#### RAW DATA ####
import Summits.CriticalPhenomena.CardyFormulaZ2.Theses.CardyRotToConf
import Literature.Topology.PlaneTopology.Crosscut
import HarnessLib

/-!
# Round germs of planar open sets: uniqueness of the germ disc
# (one-shot surgery for crux `CardyRotToConfR2SymmetryUpgrade`, stmt-CriticalPhenomena-0698)

Two algebraic facts on `ℂ` as a real inner product space and the predicate `IsRoundGerm U a m`
(`U` agrees near `a` with the open disc of centre `m` through `a`) with the uniqueness of the centre.
Negative lane: no Theses statement is asserted; overview in `Negative/OneShotSurgery.lean`.
-/

noncomputable section

open Set Filter Topology Metric
open scoped ComplexConjugate

namespace Summit.CriticalPhenomena.CardyFormulaZ2.Theorems.CardyRotToConfR2SymmetryUpgrade.Negative

/-! ### Two algebraic facts on `ℂ` as a real inner product space -/

/-- `‖x + y‖² = ‖x‖² + 2 re (conj x * y) + ‖y‖²`. [folklore] -/
theorem norm_add_sq_complex (x y : ℂ) :
    ‖x + y‖ ^ 2 = ‖x‖ ^ 2 + 2 * (conj x * y).re + ‖y‖ ^ 2 := by
  rw [@norm_add_sq ℝ ℂ _ _ _ x y, Complex.inner, RCLike.re_to_real, mul_comm y]

/-- Probing vectors `t (I u) + c u` (`t`, `c` real) have squared norm `(t² + c²) ‖u‖²`.
[folklore] -/
theorem norm_probe_sq (u : ℂ) (t c : ℝ) :
    ‖(t : ℂ) * (Complex.I * u) + (c : ℂ) * u‖ ^ 2 = (t ^ 2 + c ^ 2) * ‖u‖ ^ 2 := by
  rw [norm_add_sq_complex]
  have hcross : (conj ((t : ℂ) * (Complex.I * u)) * ((c : ℂ) * u)).re = 0 := by
    have e : conj ((t : ℂ) * (Complex.I * u)) * ((c : ℂ) * u) =
        ((t * c : ℝ) : ℂ) * (-Complex.I) * (conj u * u) := by
      simp only [map_mul, Complex.conj_ofReal, Complex.conj_I]
      push_cast
      ring
    rw [e, ← Complex.normSq_eq_conj_mul_self]
    simp [Complex.mul_re]
  rw [hcross, mul_zero, add_zero, norm_mul, norm_mul, norm_mul, Complex.norm_real,
    Complex.norm_real, Complex.norm_I, one_mul, Real.norm_eq_abs, Real.norm_eq_abs, mul_pow,
    mul_pow, sq_abs, sq_abs]
  ring

/-- A vector orthogonal (real inner product) to `I u`, `u ≠ 0`, is a real multiple of `u`.
[folklore] -/
theorem exists_real_mul_of_orthogonal {u v : ℂ} (hu : u ≠ 0)
    (h : (conj (Complex.I * u) * v).re = 0) : ∃ μ : ℝ, v = (μ : ℂ) * u := by
  have him : (conj u * v).im = 0 := by
    have e : (conj (Complex.I * u) * v).re = (conj u * v).im := by
      simp only [map_mul, Complex.conj_I]
      simp [Complex.mul_re, Complex.mul_im]
      ring
    rwa [e] at h
  have hreal : (((conj u * v).re : ℝ) : ℂ) = conj u * v :=
    Complex.ext (by simp) (by simp [him])
  have hcu : conj u * u = ((‖u‖ ^ 2 : ℝ) : ℂ) := by
    rw [← Complex.normSq_eq_conj_mul_self, Complex.normSq_eq_norm_sq]
  have hc : conj u ≠ 0 := (map_ne_zero_iff _ (RingHom.injective _)).2 hu
  refine ⟨(conj u * v).re / ‖u‖ ^ 2, ?_⟩
  rw [Complex.ofReal_div, hreal, show (((‖u‖ ^ 2 : ℝ)) : ℂ) = conj u * u from hcu.symm]
  field_simp

/-! ### Round germs -/

/-- `U` has a **round germ at `a` with centre `m`**: `m ≠ a` and, in some ball around `a`, `U`
coincides with the open disc of centre `m` whose boundary circle passes through `a`.
[folklore] -/
def IsRoundGerm (U : Set ℂ) (a m : ℂ) : Prop :=
  m ≠ a ∧ ∃ r > 0, U ∩ ball a r = ball m (dist m a) ∩ ball a r

namespace IsRoundGerm

variable {U U' : Set ℂ} {a m m' : ℂ}

/-- `ne`: ne (auxiliary lemma of the one-shot surgery; the statement is the specification). -/
theorem ne (h : IsRoundGerm U a m) : m ≠ a := h.1

/-- `dist_pos`: dist pos (auxiliary lemma of the one-shot surgery; the statement is the specification). -/
theorem dist_pos (h : IsRoundGerm U a m) : 0 < dist m a := _root_.dist_pos.2 h.1

/-- Shrinking the ball keeps the germ identity. [folklore] -/
theorem inter_ball_eq (h : IsRoundGerm U a m) :
    ∃ r > 0, ∀ r' ∈ Ioc 0 r, U ∩ ball a r' = ball m (dist m a) ∩ ball a r' := by
  obtain ⟨-, r, hr, hU⟩ := h
  refine ⟨r, hr, fun r' hr' => ?_⟩
  have hsub : ball a r' ⊆ ball a r := ball_subset_ball hr'.2
  calc U ∩ ball a r' = (U ∩ ball a r) ∩ ball a r' := by
        rw [inter_assoc, inter_eq_right.2 hsub]
    _ = (ball m (dist m a) ∩ ball a r) ∩ ball a r' := by rw [hU]
    _ = ball m (dist m a) ∩ ball a r' := by rw [inter_assoc, inter_eq_right.2 hsub]

/-- The predicate only depends on the germ of the set: sets agreeing near `a` have the same round
germs. [folklore] -/
theorem congr_set (h : IsRoundGerm U a m) {ρ : ℝ} (hρ : 0 < ρ) (hUU' : U ∩ ball a ρ = U' ∩ ball a ρ) :
    IsRoundGerm U' a m := by
  obtain ⟨r, hr, hU⟩ := h.inter_ball_eq
  refine ⟨h.ne, min r ρ, lt_min hr hρ, ?_⟩
  have hsub : ball a (min r ρ) ⊆ ball a ρ := ball_subset_ball (min_le_right _ _)
  rw [← hU _ ⟨lt_min hr hρ, min_le_left _ _⟩]
  calc U' ∩ ball a (min r ρ) = (U' ∩ ball a ρ) ∩ ball a (min r ρ) := by
        rw [inter_assoc, inter_eq_right.2 hsub]
    _ = (U ∩ ball a ρ) ∩ ball a (min r ρ) := by rw [hUU']
    _ = U ∩ ball a (min r ρ) := by rw [inter_assoc, inter_eq_right.2 hsub]

/-- Two round germs of the same set at the same point: the two discs coincide near `a`.
[folklore] -/
theorem discs_agree (h : IsRoundGerm U a m) (h' : IsRoundGerm U a m') :
    ∃ r > 0, ball m (dist m a) ∩ ball a r = ball m' (dist m' a) ∩ ball a r := by
  obtain ⟨r₁, hr₁, h₁⟩ := h.inter_ball_eq
  obtain ⟨r₂, hr₂, h₂⟩ := h'.inter_ball_eq
  refine ⟨min r₁ r₂, lt_min hr₁ hr₂, ?_⟩
  rw [← h₁ _ ⟨lt_min hr₁ hr₂, min_le_left _ _⟩, ← h₂ _ ⟨lt_min hr₁ hr₂, min_le_right _ _⟩]

/-- **The centre of a round germ is unique**: two open discs through `a` that coincide near `a`
are equal. Tangential probes `a ± t (I u)` force `m' - a ∥ m - a`, radial probes give the
orientation, parabolic probes `a + t (I u) + s u`, `s = t²/(1 + μ)`, separate internally tangent
discs of different radii. [folklore] -/
theorem unique (h : IsRoundGerm U a m) (h' : IsRoundGerm U a m') : m = m' := by
  obtain ⟨r, hr, heq⟩ := h.discs_agree h'
  set u : ℂ := m - a with hu_def
  have hu : u ≠ 0 := sub_ne_zero.2 h.ne
  have hRpos : 0 < ‖u‖ := norm_pos_iff.2 hu
  -- membership criteria for a point `a + z`
  have memD : ∀ z : ℂ, a + z ∈ ball m (dist m a) ↔ ‖z - u‖ < ‖u‖ := by
    intro z
    rw [mem_ball, dist_eq_norm, dist_eq_norm, show a + z - m = z - u by rw [hu_def]; ring]
  have memD' : ∀ z : ℂ, a + z ∈ ball m' (dist m' a) ↔ ‖z - (m' - a)‖ < ‖m' - a‖ := by
    intro z
    rw [mem_ball, dist_eq_norm, dist_eq_norm, show a + z - m' = z - (m' - a) by ring]
  have memA : ∀ z : ℂ, a + z ∈ ball a r ↔ ‖z‖ < r := by
    intro z
    rw [mem_ball, dist_eq_norm, add_sub_cancel_left]
  have transfer : ∀ z : ℂ, ‖z‖ < r → (‖z - u‖ < ‖u‖ ↔ ‖z - (m' - a)‖ < ‖m' - a‖) := by
    intro z hz
    rw [← memD, ← memD']
    constructor
    · intro hzD
      have : a + z ∈ ball m (dist m a) ∩ ball a r := ⟨hzD, (memA z).2 hz⟩
      rw [heq] at this
      exact this.1
    · intro hzD'
      have : a + z ∈ ball m' (dist m' a) ∩ ball a r := ⟨hzD', (memA z).2 hz⟩
      rw [← heq] at this
      exact this.1
  -- the probes `t (I u) + c u`
  obtain ⟨n, hn⟩ : ∃ n : ℂ, n = Complex.I * u := ⟨_, rfl⟩
  have hn_norm : ‖n‖ = ‖u‖ := by rw [hn, norm_mul, Complex.norm_I, one_mul]
  have hpos2 : 0 < ‖u‖ ^ 2 := pow_pos hRpos 2
  have probe_norm : ∀ t c : ℝ, ‖(t : ℂ) * n + (c : ℂ) * u‖ ^ 2 = (t ^ 2 + c ^ 2) * ‖u‖ ^ 2 :=
    fun t c => by rw [hn]; exact norm_probe_sq u t c
  -- a probe lies in the first disc iff `t² + (c-1)² < 1`
  have inD : ∀ t c : ℝ, ‖(t : ℂ) * n + (c : ℂ) * u - u‖ < ‖u‖ ↔ t ^ 2 + (c - 1) ^ 2 < 1 := by
    intro t c
    have e : (t : ℂ) * n + (c : ℂ) * u - u = (t : ℂ) * n + ((c - 1 : ℝ) : ℂ) * u := by
      push_cast; ring
    rw [e, ← sq_lt_sq₀ (norm_nonneg _) hRpos.le, probe_norm]
    constructor
    · intro h
      exact lt_of_mul_lt_mul_right (h.trans_eq (one_mul _).symm) hpos2.le
    · intro h
      calc (t ^ 2 + (c - 1) ^ 2) * ‖u‖ ^ 2 < 1 * ‖u‖ ^ 2 := mul_lt_mul_of_pos_right h hpos2
        _ = ‖u‖ ^ 2 := one_mul _
  -- Step 1: `m' - a` is a real multiple of `u`
  have orth : (conj n * (m' - a)).re = 0 := by
    set cc := (conj n * (m' - a)).re with hcc
    -- tangential probes `± t n` are outside the first disc (`t² + 1 ≥ 1`), hence outside the second
    have key : ∀ t : ℝ, t ≠ 0 → |t| * ‖u‖ < r → 2 * t * cc ≤ t ^ 2 * ‖u‖ ^ 2 := by
      intro t ht htr
      have hz : ‖(t : ℂ) * n‖ < r := by
        rwa [norm_mul, Complex.norm_real, hn_norm, Real.norm_eq_abs]
      have hnotD : ¬ ‖(t : ℂ) * n - u‖ < ‖u‖ := by
        intro hlt
        have h2 : ‖(t : ℂ) * n - u‖ ^ 2 < ‖u‖ ^ 2 := by gcongr
        have e : (t : ℂ) * n - u = (t : ℂ) * n + ((-1 : ℝ) : ℂ) * u := by push_cast; ring
        rw [e, probe_norm] at h2
        nlinarith [sq_nonneg t]
      have hnotD' : ¬ ‖(t : ℂ) * n - (m' - a)‖ < ‖m' - a‖ := fun hlt =>
        hnotD ((transfer _ hz).2 hlt)
      have hge : ‖m' - a‖ ^ 2 ≤ ‖(t : ℂ) * n - (m' - a)‖ ^ 2 := by
        have := not_lt.1 hnotD'
        gcongr
      have hsq : ‖(t : ℂ) * n - (m' - a)‖ ^ 2 =
          t ^ 2 * ‖u‖ ^ 2 - 2 * t * cc + ‖m' - a‖ ^ 2 := by
        rw [sub_eq_add_neg, norm_add_sq_complex, norm_neg]
        have e2 : (conj ((t : ℂ) * n) * -(m' - a)).re = -(t * cc) := by
          rw [map_mul, Complex.conj_ofReal, hcc, mul_assoc, Complex.re_ofReal_mul, mul_neg,
            Complex.neg_re, mul_neg]
        rw [e2, norm_mul, Complex.norm_real, Real.norm_eq_abs, hn_norm, mul_pow, sq_abs]
        ring
      rw [hsq] at hge
      linarith
    by_contra hne
    have hcpos : 0 < |cc| := abs_pos.2 hne
    obtain ⟨t, ht0, ht1, ht2⟩ : ∃ t : ℝ, 0 < t ∧ t * ‖u‖ < r ∧ t * ‖u‖ ^ 2 < |cc| := by
      refine ⟨min (r / (2 * ‖u‖)) (|cc| / (2 * ‖u‖ ^ 2)), lt_min (by positivity) (by positivity),
        ?_, ?_⟩
      · calc min (r / (2 * ‖u‖)) (|cc| / (2 * ‖u‖ ^ 2)) * ‖u‖ ≤ r / (2 * ‖u‖) * ‖u‖ := by
              gcongr; exact min_le_left _ _
          _ = r / 2 := by field_simp
          _ < r := by linarith
      · calc min (r / (2 * ‖u‖)) (|cc| / (2 * ‖u‖ ^ 2)) * ‖u‖ ^ 2
            ≤ |cc| / (2 * ‖u‖ ^ 2) * ‖u‖ ^ 2 := by gcongr; exact min_le_right _ _
          _ = |cc| / 2 := by field_simp
          _ < |cc| := by linarith
    have k1 := key t ht0.ne' (by rwa [abs_of_pos ht0])
    have k2 := key (-t) (neg_ne_zero.2 ht0.ne') (by rwa [abs_neg, abs_of_pos ht0])
    have h3 : 2 * t * |cc| ≤ t ^ 2 * ‖u‖ ^ 2 := by
      rcases le_or_gt 0 cc with hc0 | hc0
      · rw [abs_of_nonneg hc0]; exact k1
      · rw [abs_of_neg hc0]; nlinarith
    have h4 : 2 * |cc| ≤ t * ‖u‖ ^ 2 :=
      le_of_mul_le_mul_left (by nlinarith [h3]) ht0
    linarith
  obtain ⟨μ, hμ⟩ := exists_real_mul_of_orthogonal hu (by rw [← hn]; exact orth)
  have hμ0 : μ ≠ 0 := by
    rintro rfl
    simp only [Complex.ofReal_zero, zero_mul, sub_eq_zero] at hμ
    exact h'.ne hμ
  have hnorm' : ‖m' - a‖ = |μ| * ‖u‖ := by rw [hμ, norm_mul, Complex.norm_real, Real.norm_eq_abs]
  -- a probe lies in the second disc iff `t² + (c-μ)² < μ²`
  have inD' : ∀ t c : ℝ, ‖(t : ℂ) * n + (c : ℂ) * u - (m' - a)‖ < ‖m' - a‖ ↔
      t ^ 2 + (c - μ) ^ 2 < μ ^ 2 := by
    intro t c
    have e : (t : ℂ) * n + (c : ℂ) * u - (m' - a) = (t : ℂ) * n + ((c - μ : ℝ) : ℂ) * u := by
      rw [hμ]; push_cast; ring
    have hpos : 0 < ‖m' - a‖ := by rw [hnorm']; positivity
    rw [e, ← sq_lt_sq₀ (norm_nonneg _) hpos.le, probe_norm, hnorm', mul_pow, sq_abs]
    constructor
    · intro h
      exact lt_of_mul_lt_mul_right h hpos2.le
    · intro h
      exact mul_lt_mul_of_pos_right h hpos2
  -- norm bound for probes: `‖t n + c u‖ ≤ (|t| + |c|) ‖u‖`
  have probe_small : ∀ t c : ℝ, (|t| + |c|) * ‖u‖ < r → ‖(t : ℂ) * n + (c : ℂ) * u‖ < r := by
    intro t c htc
    calc ‖(t : ℂ) * n + (c : ℂ) * u‖ ≤ ‖(t : ℂ) * n‖ + ‖(c : ℂ) * u‖ := norm_add_le _ _
      _ = (|t| + |c|) * ‖u‖ := by
          rw [norm_mul, norm_mul, hn_norm, Complex.norm_real, Complex.norm_real, Real.norm_eq_abs,
            Real.norm_eq_abs]
          ring
      _ < r := htc
  -- Step 2: `μ > 0` (radial probes `c u`, `c` small positive, are in the first disc)
  have hμpos : 0 < μ := by
    by_contra hle
    have hμneg : μ < 0 := lt_of_le_of_ne (not_lt.1 hle) hμ0
    obtain ⟨c, hc0, hc1, hcr⟩ : ∃ c : ℝ, 0 < c ∧ c < 1 ∧ c * ‖u‖ < r := by
      refine ⟨min (1 / 2) (r / (2 * ‖u‖)), lt_min (by norm_num) (by positivity),
        (min_le_left _ _).trans_lt (by norm_num), ?_⟩
      calc min (1 / 2) (r / (2 * ‖u‖)) * ‖u‖ ≤ r / (2 * ‖u‖) * ‖u‖ := by
            gcongr; exact min_le_right _ _
        _ = r / 2 := by field_simp
        _ < r := by linarith
    have h1 : ‖((0 : ℝ) : ℂ) * n + (c : ℂ) * u - u‖ < ‖u‖ := by
      rw [inD]; nlinarith
    have hz : ‖((0 : ℝ) : ℂ) * n + (c : ℂ) * u‖ < r :=
      probe_small 0 c (by rwa [abs_zero, zero_add, abs_of_pos hc0])
    have h2 := (transfer _ hz).1 h1
    rw [inD'] at h2
    nlinarith
  -- Step 3: `μ = 1` (parabolic probes)
  have hμ1 : μ = 1 := by
    by_contra hμ1
    -- choose a small `t > 0`, set `s := t² / (1 + μ)`
    have h1μ : 0 < 1 + μ := by linarith
    obtain ⟨t, ht0, htr, hts⟩ : ∃ t : ℝ, 0 < t ∧ (t + t ^ 2 / (1 + μ)) * ‖u‖ < r ∧
        t ^ 2 / (1 + μ) < |1 - μ| := by
      have hd : 0 < |1 - μ| := abs_pos.2 (sub_ne_zero.2 (Ne.symm hμ1))
      -- `t := min (1/2) (min (r / (4 ‖u‖)) (|1-μ| (1+μ) / 2))`-type choice; use `t ≤ 1`, `t² ≤ t`
      set t := min 1 (min (r / (4 * ‖u‖)) (|1 - μ| * (1 + μ) / 2)) with ht
      have ht0 : 0 < t := lt_min one_pos (lt_min (by positivity) (by positivity))
      have ht1 : t ≤ 1 := min_le_left _ _
      have htr : t ≤ r / (4 * ‖u‖) := (min_le_right _ _).trans (min_le_left _ _)
      have htd : t ≤ |1 - μ| * (1 + μ) / 2 := (min_le_right _ _).trans (min_le_right _ _)
      have hsq : t ^ 2 ≤ t := by nlinarith
      refine ⟨t, ht0, ?_, ?_⟩
      · have hs : t ^ 2 / (1 + μ) ≤ t := by
          rw [div_le_iff₀ h1μ]; nlinarith
        calc (t + t ^ 2 / (1 + μ)) * ‖u‖ ≤ (t + t) * ‖u‖ := by gcongr
          _ ≤ (r / (4 * ‖u‖) + r / (4 * ‖u‖)) * ‖u‖ := by gcongr
          _ = r / 2 := by field_simp; ring
          _ < r := by linarith
      · rw [div_lt_iff₀ h1μ]
        nlinarith
    set s := t ^ 2 / (1 + μ) with hs
    have hs0 : 0 < s := by positivity
    have hts2 : t ^ 2 = (1 + μ) * s := by rw [hs]; field_simp
    have hz : ‖(t : ℂ) * n + (s : ℂ) * u‖ < r :=
      probe_small t s (by rwa [abs_of_pos ht0, abs_of_pos hs0])
    have key := transfer _ hz
    rw [inD, inD'] at key
    -- `t² + (s-1)² < 1 ↔ s < 1 - μ` and `t² + (s-μ)² < μ² ↔ s < μ - 1`
    rcases lt_or_gt_of_ne hμ1 with hlt | hgt
    · -- `μ < 1`: in the first disc, not in the second
      have hin : t ^ 2 + (s - 1) ^ 2 < 1 := by
        rw [abs_of_pos (by linarith : (0:ℝ) < 1 - μ)] at hts
        nlinarith
      have hout : ¬ t ^ 2 + (s - μ) ^ 2 < μ ^ 2 := by nlinarith
      exact hout (key.1 hin)
    · -- `μ > 1`: in the second disc, not in the first
      have hin : t ^ 2 + (s - μ) ^ 2 < μ ^ 2 := by
        rw [abs_of_neg (by linarith : (1:ℝ) - μ < 0)] at hts
        nlinarith
      have hout : ¬ t ^ 2 + (s - 1) ^ 2 < 1 := by nlinarith
      exact hout (key.2 hin)
  -- conclusion
  rw [hμ1, Complex.ofReal_one, one_mul, hu_def] at hμ
  linear_combination -hμ

end IsRoundGerm

end Summit.CriticalPhenomena.CardyFormulaZ2.Theorems.CardyRotToConfR2SymmetryUpgrade.Negative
####
WORK TO BE COMPLETED :: The expected answer is every line above in which the word "parabolic" appears.

RESULT ::
orientation, parabolic probes `a + t (I u) + s u`, `s = t²/(1 + μ)`, separate internally tangent
  -- Step 3: `μ = 1` (parabolic probes)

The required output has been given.